In the past, generation of MHz mid-infrared femtosecond pulses relied on synchronously-pumped optical parametric oscillator (OPO), which needed a strong femtosecond pumping source and a rigid repetition-matching OPO cavity. Mode-locked fluoride fiber laser provides a direct and efficient way to produce mid-infrared femtosecond pulses, which facilitates a wide range of applications such as mid-infrared supercontinuum generation, material modification, medical imaging, and mid-infrared ultrafast spectroscopy. However, due to lack of dispersion-compensation technique in the mid-infrared, mode-locked fluoride fiber lasers are confined to soliton mode-locking regime, which fundamentally limits the scaling of pulse energy and peak power.
Intracavity dispersion management is an effective way to overcome the limitation of pulse energy and peak power. In the past, dispersion-managed fiber lasers have been widely employed in the near-infrared and proved successful in controlling the pulse evolution forms such as stretched pulse, dissipative soliton, and similariton, significantly improving the performance of the femtosecond fiber laser. The sign and amount of group velocity dispersion (GVD) can be conveniently engineered by ion doping or by structures designing in the conventional silica fiber system. However, fluoride glass-based dispersion-compensation fiber is unavailable at present, which blocks the development of mid-infrared mode-locked fluoride fiber lasers.
Schematic of the breathing-pulse mode-locked Er:ZBLAN fiber laser. Original article: Zhipeng Qin et al., "Mode-locked 2.8 μm fluoride fiber laser: from soliton to breathing pulse"
Characteristics of the breathing-pulse mode-locked fluoride fiber laser. Evolution of (a) pulse energy, duration, (b) autocorrelation trace, and (c) mode-locking spectrum with the inserted Ge rod length. The net intracavity dispersions are -0.191, -0.158, -0.141, -0.090 ps2 for Ge rod lengths of 0, 2, 3, and 6 cm, respectively. Evolution of the (d) pulse energy and duration with the launched pump power in the soliton and breathing-pulse regimes. (e) Measured autocorrelation trace and (f) mode-locking spectrum for 9.3-nJ output pulses.;
Researchers from Shanghai Jiao Tong University recently reported a versatile and practical dispersion-compensation approach for mode-locked fluoride fiber lasers using an infrared-bandgap semiconductor. Related research results were published in Advanced Photonics, Vol. 1, Issue 6, 2019 (Zhipeng Qin, Guoqiang Xie, Hongan Gu, Ting Hai, Peng Yuan, Jingui Ma, Liejia Qian. Mode-locked 2.8-μm fluoride fiber laser: from soliton to breathing pulse[J]. Advanced Photonics, 2019, 1(6): 065001).

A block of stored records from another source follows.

/-- **`j = -32768` (`d_K = -11`): both local factors are `1` at the place above `11`**,
from the minimal CM curve `cm11` of Silverman's table (App. A §3): `Δ = -11³`,
`c₄ = 11 · 32`, integral `b₂, b₄, b₆ = -4, -14, 41`.
[cite: SilvermanATAEC1994, App. A §3 (second table, row D = -11)] -/
theorem localEulerFactor_eq_one_of_j_eq_cm11 (W : WeierstrassCurve ℚ) [W.IsElliptic]
    (hj : W.j = -32768) (he : w.asIdeal.ramificationIdx (𝓞 ℚ) = 2)
    (hp : natGenerator (w.under (𝓞 ℚ)) = 11) :
    ((W.baseChange K).baseChange (w.adicCompletion K)).localEulerFactor
        (w.adicCompletionIntegers K) = 1 ∧
      (W.baseChange ((w.under (𝓞 ℚ)).adicCompletion ℚ)).localEulerFactor
        ((w.under (𝓞 ℚ)).adicCompletionIntegers ℚ) = 1 := by
  set v := w.under (𝓞 ℚ) with hv
  have hp2 : natGenerator v ≠ 2 := by rw [hp]; norm_num
  obtain ⟨hΔ₀, hc₄₀⟩ := valuation_data_of_Δ_eq_neg_cube cm11 v (c' := 32)
    (by rw [hp, Δ_cm11]; push_cast; ring)
    (by rw [hp]; norm_num [cm11, WeierstrassCurve.c₄, WeierstrassCurve.b₂, WeierstrassCurve.b₄])
  exact localEulerFactor_eq_one_of_twist_family K w cm11 (by rw [j_cm11]; norm_num)
    (by rw [j_cm11]; norm_num) W (by rw [hj, j_cm11]) he
    (valuation_quadraticTwist_le_one_of_odd cm11 (B₂ := -4) (B₄ := -14) (B₆ := 41)
      (by norm_num [cm11, WeierstrassCurve.b₂]) (by norm_num [cm11, WeierstrassCurve.b₄])
      (by norm_num [cm11, WeierstrassCurve.b₆]) v hp2)
    hΔ₀ (by norm_num) hc₄₀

They found that semiconductor material possesses a huge GVD near the absorption edge resulting from the rapid change of refractive index. For example, germanium has a huge normal GVD at 2.8 μm which is 20 times larger than that of fluoride fiber. Thus, Ge rod with centimeters scale in length is sufficient to manage the intracavity dispersion of mode-locked fluoride fiber laser.

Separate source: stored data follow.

import Literature.AlgebraicGeometry.Shioda1982.KoblitzOgusRelationsTenPrime
import Literature.AlgebraicGeometry.Shioda1982.PicardNumberTwicePrime
import HarnessLib

/-!
# The pair-free Hodge `4`-multisets of level `10p` (`p ≥ 19` prime) in Chinese-remainder coordinates

Topic `Literature/AlgebraicGeometry/Shioda1982`; the levels `m = 10p = 2·5·p` of the series `PicardNumber*.lean` /
`HodgeQuadruples*Prime.lean` (Shioda 1982, Lemma 1 / Prop. 4 (Q′) and Aoki–Shioda 1983, Theorem (𝔅²ₘ) (ii)). THEOREM (no named
fact, no `sorry`): **`classify_hodgeMultiset_tenPrime`** — a pair-free Hodge `4`-multiset `s` over `ℤ/10p`, `p ≥ 19` prime
(`IsHodgeMultiset s`, Shioda's semigroup condition), is `{x, x + 5p, −2x, 5p}` or `{x, x + 5p, 2x + 5p, −4x}` for some residue
`x` (the multisets of values of Shioda's `αᵢ, βᵢ` with `m′ = 5p`; `3 ∤ m`, so there is no `γ`, and the level `10` carries no
exceptional quadruple) [cite: Shioda1982PicardFermat, §4 Lemma 1 (a) p. 728, Prop. 4 (Q′) p. 729, table p. 727 (Δ(10) = −2)];
[cite: AokiShioda1983, §2 Theorem (𝔅²ₘ) (ii) a), b)]. The bound `p ≥ 19` (`m ≥ 190 > 180`, the range of Aoki–Shioda's clause
"exceptional elements exist only for `m ≤ 180`") is where one counting step of the proof starts to work; the statement also holds
at `p = 11, 13, 17` (cell `pub-hfermat`, brute force), not covered here, and fails at `p = 3` (the exceptional level `30`) and
`p = 7` (the lifts of the exceptional quadruples of level `14`).

## The proof (ours — Koblitz–Ogus in Chinese-remainder coordinates; NOT the printed inductive-structure argument)

Identify `ℤ/10p ≅ ℤ/10 × ℤ/p`, `w ↔ (u, c)`. The tree's `KoblitzOgusRelationsTenPrime` supplies, for the multiplicity function of
a Hodge multiset, the odd relations `R¹(c) = 0`, `R^χ(c) = 0` and the constancy of the even family `Γ(c)` (`c ≠ 0`)
[cite: Deligne1982HodgeCycles, Rem. 7.16 (a)] [cite: Aoki1983, Prop. 2.2] (`rels_of_isHodgeMultiset`). For a `4`-element multiset
and `p ≥ 19` some parameter `c₀` has no member on the fibres `±c₀, ±2c₀`, so `Γ ≡ 0` (`exists_free`, `rels0_of_rels`). Cases:
(F) all members in the fibre `pℤ/10p`: the level `10` (a kernel enumeration, `fibre_zero`); (Z) all members `≡ 0 (mod 5)`:
`s = 5·s′` with `s′` a pair-free Hodge quadruple of level `2p` (`isHodgeMultiset_map_liftBy_iff`), classified by the tree's
`exists_perm_std_twicePrime` (`case_five`); (U) a member of unit residue `u ∈ {1, 3, 7, 9}` mod `10` off the fibre `0`: choose
one, `q₁ = (u₁, 2h)`, with no unit-type member over `±4h` (`top_exists`: otherwise five members would be distinct); the relations
`Γ`, `R^χ` at the parameters `h, 2h`, evaluated member by member (`tok_contrib`), only see the members over `±h, ±2h, ±4h`
("tokens"), and together with pair-freeness and `Σ = 0` they leave a finite problem over `ℤ/10 × {±1, ±2, ±4}` settled by a
kernel enumeration (`enumU`: the other members are `(u₁ + 5, 2h), (−2u₁, −4h)` and an invisible one, or `(v, h), (−2u₁, −4h)`
and an invisible one with `2v = u₁ + 5`); `Σ = 0` then fixes the invisible member, giving `α` or `β` (`caseU`); (E) no unit
type but an even residue off the fibre `0`: the same enumeration has no solution (`enumE`, `caseE`); otherwise the members off
the fibre `0` have residues in `{0, 5}`: one such member contradicts `Σ = 0`, two are killed by `Γ`, `R¹` (`two_off`), and three
or four put every residue in `{0, 5}`, case (Z). Numerical companions (cell `pub-hfermat`, outside Lean):
`code/lit/picard/rel10p.py`, `brute10p.py` (the pair-free Hodge `4`-multisets of the levels `110, 130, 170, 190` are exactly the
`5p − 1` multisets `α_x` and the `5p − 1` multisets `β_x`; all four relation families and `Γ ≡ 0` hold on every Hodge
`4`-multiset there; `|𝔍²_{10p}| = 24(10p − 4)`).

HONEST FRAMING (cell `pub-hfermat`): explicit algebraic cycles for specific Hodge classes on Fermat/Delsarte varieties; residual open
instances listed; no claim on general Hodge. (This file reproduces a printed structure theorem; the proof route is this formalisation's.)
-/

namespace Literature.AlgebraicGeometry.Shioda1982

open Finset Multiset
open Literature.AlgebraicGeometry.HodgeTheory Literature.AlgebraicGeometry.HodgeTheory.FermatCharacter

section TenPrime

variable {p : ℕ}

set_option linter.unusedSimpArgs false -- uniform simp sets across the case analyses (as in `HodgeQuadruplesTwelvePrime`)

/-! ### `ℤ/10p ≅ ℤ/10 × ℤ/p`: Chinese-remainder coordinates -/

/-- `(10, p) = 1` for a prime `p ≥ 7`. [folklore] -/
private theorem coprime_ten (hp : p.Prime) (h7 : 7 ≤ p) : Nat.Coprime 10 p := by
  have h2 : Nat.Coprime 2 p := (Nat.coprime_primes Nat.prime_two hp).2 (by omega)
  have h5 : Nat.Coprime 5 p := (Nat.coprime_primes (by decide) hp).2 (by omega)
  exact Nat.Coprime.mul_left h2 h5

/-- The Chinese-remainder isomorphism `ℤ/10p ≃+* ℤ/10 × ℤ/p`. [folklore] -/
private def crt (h : Nat.Coprime 10 p) : ZMod (10 * p) ≃+* ZMod 10 × ZMod p := ZMod.chineseRemainder h

/-- `crtPt10` is the inverse of `crt`. [folklore] -/
private theorem crtPt_eq (h : Nat.Coprime 10 p) (e : ZMod 10) (b : ZMod p) : crtPt10 h e b = (crt h).symm (e, b) := rfl

/-- First coordinate = residue mod `10`. [folklore] -/
private theorem crt_fst (h : Nat.Coprime 10 p) [NeZero (10 * p)] (w : ZMod (10 * p)) :
    (crt h w).1 = (w.val : ZMod 10) := by
  conv_lhs => rw [← ZMod.natCast_zmod_val w]
  rw [map_natCast, Prod.fst_natCast]

/-- Second coordinate = residue mod `p`. [folklore] -/
private theorem crt_snd (h : Nat.Coprime 10 p) [NeZero (10 * p)] (w : ZMod (10 * p)) :
    (crt h w).2 = (w.val : ZMod p) := by
  conv_lhs => rw [← ZMod.natCast_zmod_val w]
  rw [map_natCast, Prod.snd_natCast]

/-- `crt (pt e b) = (e, b)`. [folklore] -/
private theorem crt_pt (h : Nat.Coprime 10 p) (e : ZMod 10) (b : ZMod p) : crt h (crtPt10 h e b) = (e, b) :=
  (crt h).apply_symm_apply (e, b)

/-- `pt (crt w) = w`. [folklore] -/
private theorem pt_crt (h : Nat.Coprime 10 p) (w : ZMod (10 * p)) : crtPt10 h (crt h w).1 (crt h w).2 = w :=
  (crt h).symm_apply_apply w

Benefitting from the intracavity dispersion management, mid-infrared mode-locked fluoride fiber lasers are no longer confined to soliton mode-locking regime. A new form of dispersion-managed soliton, breathing pulse was demonstrated in a mode-locked fluoride fiber laser at 2.8 μm using nonlinear polarization rotation technique. A record peak power (43 KW) was produced from the dispersion-managed femtosecond fluoride fiber laser, which has reached the level of state-of-the-art mid-infrared femtosecond OPOs around 2.8 μm.
This work provides a versatile and practical scheme of mid-infrared dispersion management and opens the door for realizing new operation regimes in mode-locked fluoride fiber lasers, creating a great potential for further scaling of pulse energy and peak power of mid-infrared femtosecond fluoride fiber lasers.